## Problem
All of the entries need to be written out again, exactly as they are.

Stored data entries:
§
/-- `RStepWAt` unfolds to the displayed witness-level step (`Iff.rfl`). [cite: Balaban1988Convergent, p.244 L36–38 (bookkeeping)] -/
theorem rStepWAt_iff (k : ℕ) :
    RStepWAt θ p k ↔
      ∀ (tT : SeqOfRecord F θ.ν θ.τ9.M (gOfRecord₁₃ F N θ.toStage13Params p) p.K (k + 1) → Sect2.TermValues (F.P p.K) (MatA N) (FluctV N) θ.τ9.M)
        (EkT : SeqOfRecord F θ.ν θ.τ9.M (gOfRecord₁₃ F N θ.toStage13Params p) p.K (k + 1) → ℝ),
        HasSect2FormAtZS F N (FluctV N) p.K (settingOfRecord₁₃ F N θ.toStage13Params p) (k + 1) (θ.rzAt p) (WtOfRecord₁₃H F N θ p) (UbgOfRecord₁₃CoP F N θ.toStage13Params p (k + 1))
          (fun s u => Sect2.LawsT (sect2TowerOfRecord F N (FluctV N) p.K (settingOfRecord₁₃ F N θ.toStage13Params p) (θ.rzAt p s) s u) (settingOfRecord₁₃ F N θ.toStage13Params p).lf (settingOfRecord₁₃ F N θ.toStage13Params p).βc k)
          (slotsTOfRecord F N θ.ν θ.τ9 (EOfRecord₁₃ F N θ.toStage13Params) (wOfRecord₉ F N θ.toStage9Params) θ.ppSel p (gOfRecord₁₃ F N θ.toStage13Params p) (k + 1)) tT EkT →
        HasSect2FormAtZS F N (FluctV N) p.K (settingOfRecord₁₃ F N θ.toStage13Params p) (k + 1) (θ.rzAt p) (WtOfRecord₁₃H F N θ p) (UbgOfRecord₁₃CoP F N θ.toStage13Params p (k + 1))
          (fun s u => Sect2.LawsRT (sect2TowerOfRecord F N (FluctV N) p.K (settingOfRecord₁₃ F N θ.toStage13Params p) (θ.rzAt p s) s u) (settingOfRecord₁₃ F N θ.toStage13Params p).lf (k + 1))
          (slotsOfRecord F N θ.ν θ.τ9 (EOfRecord₁₃ F N θ.toStage13Params) (wOfRecord₉ F N θ.toStage9Params) θ.ppSel p (gOfRecord₁₃ F N θ.toStage13Params p) (k + 1)) tT EkT := Iff.rfl

/-- `RStepW` unfolds to «(𝐑ʷ)_k at every `k < K`» (`Iff.rfl`). [cite: Balaban1988Convergent, p.244 L36–38 (bookkeeping)] -/
theorem rStepW_iff : RStepW θ p ↔ ∀ k, k < p.K → RStepWAt θ p k := Iff.rfl

end Defs

/-! ## §2. A6 — `RStepW θ p` is inhabited on the live-selector line -/

section Instance

variable (θ : Stage13HParams F N) (p : B12.RunParams)

/-- **★ A6 — `RStepW θ p` HOLDS ON THE LIVE-SELECTOR LINE** (core provisos row `rstep`, the selector clause, admissibility, `0 ≤ κ, E₀, B₀`): dag-n11-e's p591271 §1
`formAtZS_succ_of_formT_of_liveSel_of_rstep` (𝐑 of record moves only dead sequences; the laws weaken by 11c's `toRT_succ`).
[cite: Balaban1988Convergent, §2 p.262, (3.24)–(3.25) p.270, p.244 L36–38; Balaban1989LargeFieldI, (0.2)–(0.4) p.176, p.177 (i)–(ii)] -/
theorem RStepW.of_liveSel_of_rstep (h : θ.Provisos₁₃CoPH F N)
    (hsel : θ.ppSel = ppSelLiveOfRecord F N θ.ν θ.τ9 (EOfRecord₁₃ F N θ.toStage13Params) (wOfRecord₉ F N θ.toStage9Params))
    (hθ : θ.Admissible F N) (hκ : 0 ≤ θ.s2.lf.κ) (hE₀ : 0 ≤ θ.s2.lf.E₀) (hB₀ : 0 ≤ θ.s2.lf.B₀) : RStepW θ p :=
  fun _ hk tT EkT hT => formAtZS_succ_of_formT_of_liveSel_of_rstep θ p h hsel hθ hκ hE₀ hB₀ hk tT EkT hT

end Instance

/-! ## §3. Law level through the token -/

section LawLevel

variable {θ : Stage13HParams F N} {p : B12.RunParams}

/-- **`RStepW θ p` ⇒ the law form `∀ k < K, TLaw₁₃CoPH θ p k → SLaw₁₃CoPH θ p (k+1)`** (p594830 §1). [cite: Balaban1988Convergent, p.244 L36–38, remark p.262] -/
theorem RStepW.rStepLaw (hR : RStepW θ p) : ∀ k, k < p.K → TLaw₁₃CoPH F N θ p k → SLaw₁₃CoPH F N θ p (k + 1) :=
  rStepLaw_of_rStepW θ p hR

/-- **★ `RStepW θ p` ⇒ [III]'s p. 244 OBJECT OF RECORD `ROpLeaf (VOfRecord₁₃CoPH θ p)`** (p594830 §1; the converse does not hold in general and is not claimed).
[cite: Balaban1988Convergent, p.244 L36–38, remark p.262; Balaban1989LargeFieldI, (0.2)–(0.3) p.176] -/
theorem RStepW.rOpLeaf (hR : RStepW θ p) : ROpLeaf (VOfRecord₁₃CoPH F N θ p) :=
  rOpLeaf_of_rStepW θ p hR

/-- **`RStepW θ p` ⇒ `B14.RAssumedP244` at the 𝐑-carriers of record** ([III]'s own name; p594830 §1). [cite: Balaban1988Convergent, p.244 L36–38, Thm 1 p.262] -/
theorem RStepW.rAssumedP244 (hR : RStepW θ p) :
    B14.RAssumedP244 (VOfRecord₁₃CoPH F N θ p).R (VOfRecord₁₃CoPH F N θ p).Scorr (VOfRecord₁₃CoPH F N θ p).S p.K :=
  rAssumedP244_of_rStepW θ p hR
§
## Answer
/-- `RStepWAt` unfolds to the displayed witness-level step (`Iff.rfl`). [cite: Balaban1988Convergent, p.244 L36–38 (bookkeeping)] -/
theorem rStepWAt_iff (k : ℕ) :
    RStepWAt θ p k ↔
      ∀ (tT : SeqOfRecord F θ.ν θ.τ9.M (gOfRecord₁₃ F N θ.toStage13Params p) p.K (k + 1) → Sect2.TermValues (F.P p.K) (MatA N) (FluctV N) θ.τ9.M)
        (EkT : SeqOfRecord F θ.ν θ.τ9.M (gOfRecord₁₃ F N θ.toStage13Params p) p.K (k + 1) → ℝ),
        HasSect2FormAtZS F N (FluctV N) p.K (settingOfRecord₁₃ F N θ.toStage13Params p) (k + 1) (θ.rzAt p) (WtOfRecord₁₃H F N θ p) (UbgOfRecord₁₃CoP F N θ.toStage13Params p (k + 1))
          (fun s u => Sect2.LawsT (sect2TowerOfRecord F N (FluctV N) p.K (settingOfRecord₁₃ F N θ.toStage13Params p) (θ.rzAt p s) s u) (settingOfRecord₁₃ F N θ.toStage13Params p).lf (settingOfRecord₁₃ F N θ.toStage13Params p).βc k)
          (slotsTOfRecord F N θ.ν θ.τ9 (EOfRecord₁₃ F N θ.toStage13Params) (wOfRecord₉ F N θ.toStage9Params) θ.ppSel p (gOfRecord₁₃ F N θ.toStage13Params p) (k + 1)) tT EkT →
        HasSect2FormAtZS F N (FluctV N) p.K (settingOfRecord₁₃ F N θ.toStage13Params p) (k + 1) (θ.rzAt p) (WtOfRecord₁₃H F N θ p) (UbgOfRecord₁₃CoP F N θ.toStage13Params p (k + 1))
          (fun s u => Sect2.LawsRT (sect2TowerOfRecord F N (FluctV N) p.K (settingOfRecord₁₃ F N θ.toStage13Params p) (θ.rzAt p s) s u) (settingOfRecord₁₃ F N θ.toStage13Params p).lf (k + 1))
          (slotsOfRecord F N θ.ν θ.τ9 (EOfRecord₁₃ F N θ.toStage13Params) (wOfRecord₉ F N θ.toStage9Params) θ.ppSel p (gOfRecord₁₃ F N θ.toStage13Params p) (k + 1)) tT EkT := Iff.rfl

/-- `RStepW` unfolds to «(𝐑ʷ)_k at every `k < K`» (`Iff.rfl`). [cite: Balaban1988Convergent, p.244 L36–38 (bookkeeping)] -/
theorem rStepW_iff : RStepW θ p ↔ ∀ k, k < p.K → RStepWAt θ p k := Iff.rfl

end Defs

/-! ## §2. A6 — `RStepW θ p` is inhabited on the live-selector line -/

section Instance

variable (θ : Stage13HParams F N) (p : B12.RunParams)

/-- **★ A6 — `RStepW θ p` HOLDS ON THE LIVE-SELECTOR LINE** (core provisos row `rstep`, the selector clause, admissibility, `0 ≤ κ, E₀, B₀`): dag-n11-e's p591271 §1
`formAtZS_succ_of_formT_of_liveSel_of_rstep` (𝐑 of record moves only dead sequences; the laws weaken by 11c's `toRT_succ`).
[cite: Balaban1988Convergent, §2 p.262, (3.24)–(3.25) p.270, p.244 L36–38; Balaban1989LargeFieldI, (0.2)–(0.4) p.176, p.177 (i)–(ii)] -/
theorem RStepW.of_liveSel_of_rstep (h : θ.Provisos₁₃CoPH F N)
    (hsel : θ.ppSel = ppSelLiveOfRecord F N θ.ν θ.τ9 (EOfRecord₁₃ F N θ.toStage13Params) (wOfRecord₉ F N θ.toStage9Params))
    (hθ : θ.Admissible F N) (hκ : 0 ≤ θ.s2.lf.κ) (hE₀ : 0 ≤ θ.s2.lf.E₀) (hB₀ : 0 ≤ θ.s2.lf.B₀) : RStepW θ p :=
  fun _ hk tT EkT hT => formAtZS_succ_of_formT_of_liveSel_of_rstep θ p h hsel hθ hκ hE₀ hB₀ hk tT EkT hT

end Instance

/-! ## §3. Law level through the token -/

section LawLevel

variable {θ : Stage13HParams F N} {p : B12.RunParams}

/-- **`RStepW θ p` ⇒ the law form `∀ k < K, TLaw₁₃CoPH θ p k → SLaw₁₃CoPH θ p (k+1)`** (p594830 §1). [cite: Balaban1988Convergent, p.244 L36–38, remark p.262] -/
theorem RStepW.rStepLaw (hR : RStepW θ p) : ∀ k, k < p.K → TLaw₁₃CoPH F N θ p k → SLaw₁₃CoPH F N θ p (k + 1) :=
  rStepLaw_of_rStepW θ p hR

/-- **★ `RStepW θ p` ⇒ [III]'s p. 244 OBJECT OF RECORD `ROpLeaf (VOfRecord₁₃CoPH θ p)`** (p594830 §1; the converse does not hold in general and is not claimed).
[cite: Balaban1988Convergent, p.244 L36–38, remark p.262; Balaban1989LargeFieldI, (0.2)–(0.3) p.176] -/
theorem RStepW.rOpLeaf (hR : RStepW θ p) : ROpLeaf (VOfRecord₁₃CoPH F N θ p) :=
  rOpLeaf_of_rStepW θ p hR

/-- **`RStepW θ p` ⇒ `B14.RAssumedP244` at the 𝐑-carriers of record** ([III]'s own name; p594830 §1). [cite: Balaban1988Convergent, p.244 L36–38, Thm 1 p.262] -/
theorem RStepW.rAssumedP244 (hR : RStepW θ p) :
    B14.RAssumedP244 (VOfRecord₁₃CoPH F N θ p).R (VOfRecord₁₃CoPH F N θ p).Scorr (VOfRecord₁₃CoPH F N θ p).S p.K :=
  rAssumedP244_of_rStepW θ p hR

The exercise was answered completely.